## EXERCISE
Count the lines below that include the word "Literature", then give that number and no other words.

* * *

import Literature.NumberTheory.LFunctions.FeketePolyaKernelCertificates
import Literature.NumberTheory.LFunctions.NoRealZeroOddSmallModuliVI
import HarnessLib

/-!
# No real zero for the ODD real primitive characters of conductor `≤ 482`, in the kernel
# (`NoRealZeroOddUpTo 482`)

Topic `Literature/NumberTheory/LFunctions`; namespace `Literature.NumberTheory.LFunctions`
(private helpers in `….OddSmallModuliVII`). THEOREMS only (no definition, no named fact, no `sorry`).

The odd kernel base `436` (`noRealZeroOddUpTo_436`, `NoRealZeroOddSmallModuliVI.lean`) is pushed to `482`:
**`noRealZeroOddUpTo_482 : NoRealZeroOddUpTo 482`**. Per modulus `436 < q ≤ 482` (one bullet each,
in the order of `interval_cases`): moduli without a primitive quadratic character are dismissed
(`q ≡ 2 (mod 4)`, `16 ∣ q`, `p² ∣ q` — MV Thm 9.13: 12 + 3 + 5 moduli); an even
primitive quadratic character is excluded by the parity test inside `OddSmallModuliII.good_odd_of_*`
(13 moduli); the odd character `χ_{−q}` is certified by the ORDER-TWO Fekete–Pólya criterion
along the induced character mod `q·w` (engine `FeketePolyaKernelCertificates.runOK` of the cell seat
sweep-4, kernel `decide`; 13 moduli, multipliers from an integer scan of this seat, 2026-08-27:
`443` → `w = 10`; `463` → `w = 35`; `472` → `w = 3`); no modulus of this range needs Low's Epstein grouping (the next one that does is `483 = 3·7·23`,
`h(−483) = 4`, classes `(1,1,121)`, `(3,3,41)`, `(7,7,19)`, `(11,1,11)`).

## References

* H. L. Montgomery, R. C. Vaughan, *Multiplicative Number Theory I*, CUP 2007, §9.3 Thm 9.13, §11.2.1
  Exercises 7–8. [MontgomeryVaughan2007]
* M. E. Low, *Real zeros of the Dedekind zeta function of an imaginary quadratic field*, Acta Arith. 14
  (1968) 117–140. [Low1968]
* M. Watkins, *Real zeros of real odd Dirichlet L-functions*, Math. Comp. 73 (2004) 415–423.
  [Watkins2004RealZeros]
-/

namespace Literature.NumberTheory.LFunctions

namespace OddSmallModuliVII

open FeketePolyaKernel PrimitiveQuadratic OddSmallModuliII
open Literature.Barriers.RiemannHypothesis

/-- Conductor `≡ 2 (mod 4)`: no primitive character (private copy of the sweep-4 lemma).
[cite: MontgomeryVaughan2007, §9.3 Theorem 9.13] -/
private theorem absurd_of_mod_four_two {q : ℕ} [NeZero q] (hq : q % 4 = 2)
    {χ : DirichletCharacter ℂ q} (hprim : χ.IsPrimitive) : False := by
  obtain ⟨m, rfl⟩ : ∃ m, q = 2 * m := ⟨q / 2, by omega⟩
  haveI : NeZero m := ⟨by omega⟩
  exact not_isPrimitive_two_mul (m := m) (Nat.odd_iff.mpr (by omega)) hprim

/-- Conductor divisible by `16`: no primitive quadratic character (private copy).
[cite: MontgomeryVaughan2007, §9.3 Theorem 9.13] -/
private theorem absurd_of_sixteen_dvd {q : ℕ} [NeZero q] (hq : q % 16 = 0) {χ : DirichletCharacter ℂ q}
    (hprim : χ.IsPrimitive) (hquad : χ.IsQuadratic) : False := by
  obtain ⟨k, m, hm, rfl⟩ := Nat.exists_eq_two_pow_mul_odd (NeZero.ne q)
  have hm2 := Nat.odd_iff.mp hm
  haveI : NeZero m := ⟨by omega⟩
  have hk := le_three_of_level_two_pow_mul hm hprim hquad
  interval_cases k <;> norm_num at hq <;> omega

/-- Conductor with an odd square factor `p²`: no primitive quadratic character (private copy).
[cite: MontgomeryVaughan2007, §9.3 Theorem 9.13] -/
private theorem absurd_of_sq_dvd {q : ℕ} [NeZero q] {p : ℕ} (hp : p.Prime) (hp2 : p ≠ 2)
    (hpq : p * p ∣ q) {χ : DirichletCharacter ℂ q} (hprim : χ.IsPrimitive) (hquad : χ.IsQuadratic) :
    False := by
  obtain ⟨k, m, hm, rfl⟩ := Nat.exists_eq_two_pow_mul_odd (NeZero.ne q)
  have hm2 := Nat.odd_iff.mp hm
  haveI : NeZero m := ⟨by omega⟩
  have hsq := squarefree_of_level_two_pow_mul hm hprim hquad
  have hp2' : Nat.Coprime p 2 := (Nat.coprime_primes hp Nat.prime_two).mpr hp2
  have hcop : Nat.Coprime (p * p) (2 ^ k) := Nat.Coprime.pow_right k (Nat.Coprime.mul_left hp2' hp2')
  have hpm : p * p ∣ m := hcop.dvd_of_dvd_mul_left hpq
  exact hp.one_lt.ne' (Nat.isUnit_iff.mp (hsq p hpm))

/-- **No real zero in `(0, 1)` for every odd real primitive character of conductor `436 < q ≤ 482`**
(one kernel computation per modulus, in the order of `interval_cases`). [cite: MontgomeryVaughan2007, §11.2.1 Exercises 7 (g), 8]
[cite: Low1968, Theorem 5 (via MR 38#4425)] -/
theorem range_437_482 (q : ℕ) [NeZero q] (hlo : 436 < q) (hhi : q ≤ 482) :
    ∀ χ : DirichletCharacter ℂ q, χ.IsQuadratic → χ.IsPrimitive → χ.Odd →
      ∀ σ : ℝ, 0 < σ → σ < 1 → χ.LFunction σ ≠ 0 := by
  interval_cases q
  · -- 437
    exact good_odd_of_odd (by decide) (by decide) 1 (by decide) (by decide +kernel)
  · -- 438
    exact fun χ hquad hprim _ ↦ (absurd_of_mod_four_two (by decide) hprim).elim
  · -- 439
    exact good_odd_of_odd (by decide) (by decide) 1 (by decide) (by decide +kernel)
  · -- 440
    exact good_odd_of_eight (by decide) (by decide) 1 (by decide) (by decide +kernel) (by decide +kernel)
  · -- 441
    exact fun χ hquad hprim _ ↦
      (absurd_of_sq_dvd (p := 3) (by norm_num) (by decide) (by decide) hprim hquad).elim
  · -- 442
    exact fun χ hquad hprim _ ↦ (absurd_of_mod_four_two (by decide) hprim).elim
  · -- 443
    exact good_odd_of_odd (by decide) (by decide) 10 (by decide) (by decide +kernel)
  · -- 444
    exact good_odd_of_four (by decide) (by decide) 1 (by decide) (by decide +kernel)
  · -- 445
    exact good_odd_of_odd (by decide) (by decide) 1 (by decide) (by decide +kernel)
  · -- 446
    exact fun χ hquad hprim _ ↦ (absurd_of_mod_four_two (by decide) hprim).elim
  · -- 447
    exact good_odd_of_odd (by decide) (by decide) 1 (by decide) (by decide +kernel)
  · -- 448
    exact fun χ hquad hprim _ ↦ (absurd_of_sixteen_dvd (by decide) hprim hquad).elim
  · -- 449
    exact good_odd_of_odd (by decide) (by decide) 1 (by decide) (by decide +kernel)
  · -- 450
    exact fun χ hquad hprim _ ↦ (absurd_of_mod_four_two (by decide) hprim).elim
  · -- 451
    exact good_odd_of_odd (by decide) (by decide) 1 (by decide) (by decide +kernel)
  · -- 452
    exact good_odd_of_four (by decide) (by decide) 1 (by decide) (by decide +kernel)
  · -- 453
    exact good_odd_of_odd (by decide) (by decide) 1 (by decide) (by decide +kernel)
  · -- 454
    exact fun χ hquad hprim _ ↦ (absurd_of_mod_four_two (by decide) hprim).elim
  · -- 455
    exact good_odd_of_odd (by decide) (by decide) 1 (by decide) (by decide +kernel)
  · -- 456
    exact good_odd_of_eight (by decide) (by decide) 1 (by decide) (by decide +kernel) (by decide +kernel)
  · -- 457
    exact good_odd_of_odd (by decide) (by decide) 1 (by decide) (by decide +kernel)
  · -- 458
    exact fun χ hquad hprim _ ↦ (absurd_of_mod_four_two (by decide) hprim).elim
  · -- 459
    exact fun χ hquad hprim _ ↦
      (absurd_of_sq_dvd (p := 3) (by norm_num) (by decide) (by decide) hprim hquad).elim
  · -- 460
    exact good_odd_of_four (by decide) (by decide) 1 (by decide) (by decide +kernel)
  · -- 461
    exact good_odd_of_odd (by decide) (by decide) 1 (by decide) (by decide +kernel)
  · -- 462
    exact fun χ hquad hprim _ ↦ (absurd_of_mod_four_two (by decide) hprim).elim
  · -- 463
    exact good_odd_of_odd (by decide) (by decide) 35 (by decide) (by decide +kernel)
  · -- 464
    exact fun χ hquad hprim _ ↦ (absurd_of_sixteen_dvd (by decide) hprim hquad).elim
  · -- 465
    exact good_odd_of_odd (by decide) (by decide) 1 (by decide) (by decide +kernel)
  · -- 466
    exact fun χ hquad hprim _ ↦ (absurd_of_mod_four_two (by decide) hprim).elim
  · -- 467
    exact good_odd_of_odd (by decide) (by decide) 1 (by decide) (by decide +kernel)
  · -- 468
    exact fun χ hquad hprim _ ↦
      (absurd_of_sq_dvd (p := 3) (by norm_num) (by decide) (by decide) hprim hquad).elim
  · -- 469
    exact good_odd_of_odd (by decide) (by decide) 1 (by decide) (by decide +kernel)
  · -- 470
    exact fun χ hquad hprim _ ↦ (absurd_of_mod_four_two (by decide) hprim).elim
  · -- 471
    exact good_odd_of_odd (by decide) (by decide) 1 (by decide) (by decide +kernel)
  · -- 472
    exact good_odd_of_eight (by decide) (by decide) 3 (by decide) (by decide +kernel) (by decide +kernel)
  · -- 473
    exact good_odd_of_odd (by decide) (by decide) 1 (by decide) (by decide +kernel)
  · -- 474
    exact fun χ hquad hprim _ ↦ (absurd_of_mod_four_two (by decide) hprim).elim
  · -- 475
    exact fun χ hquad hprim _ ↦
      (absurd_of_sq_dvd (p := 5) (by norm_num) (by decide) (by decide) hprim hquad).elim
  · -- 476
    exact good_odd_of_four (by decide) (by decide) 1 (by decide) (by decide +kernel)
  · -- 477
    exact fun χ hquad hprim _ ↦
      (absurd_of_sq_dvd (p := 3) (by norm_num) (by decide) (by decide) hprim hquad).elim
  · -- 478
    exact fun χ hquad hprim _ ↦ (absurd_of_mod_four_two (by decide) hprim).elim
  · -- 479
    exact good_odd_of_odd (by decide) (by decide) 1 (by decide) (by decide +kernel)
  · -- 480
    exact fun χ hquad hprim _ ↦ (absurd_of_sixteen_dvd (by decide) hprim hquad).elim
  · -- 481
    exact good_odd_of_odd (by decide) (by decide) 1 (by decide) (by decide +kernel)
  · -- 482
    exact fun χ hquad hprim _ ↦ (absurd_of_mod_four_two (by decide) hprim).elim

end OddSmallModuliVII

open OddSmallModuliVII in
/-- **`NoRealZeroOddUpTo 482`, unconditionally**: no odd real primitive character of conductor `≤ 482`
has a real zero in `(0, 1)` (`q ≤ 436`: `noRealZeroOddUpTo_436`; `436 < q ≤ 482`: `range_437_482`).
[cite: Low1968, Theorem 5 (via MR 38#4425)] [cite: MontgomeryVaughan2007, §11.2.1 Exercises 7 (g), 8] -/
theorem noRealZeroOddUpTo_482 : NoRealZeroOddUpTo 482 := by
  intro q _ hq3 hq χ hquad hprim hodd σ hσ0 hσ1
  by_cases h : q ≤ 436
  · exact noRealZeroOddUpTo_436 q hq3 h χ hquad hprim hodd σ hσ0 hσ1
  · exact range_437_482 q (by omega) hq χ hquad hprim hodd σ hσ0 hσ1

end Literature.NumberTheory.LFunctions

* * *

## EXPECTED ANSWER
6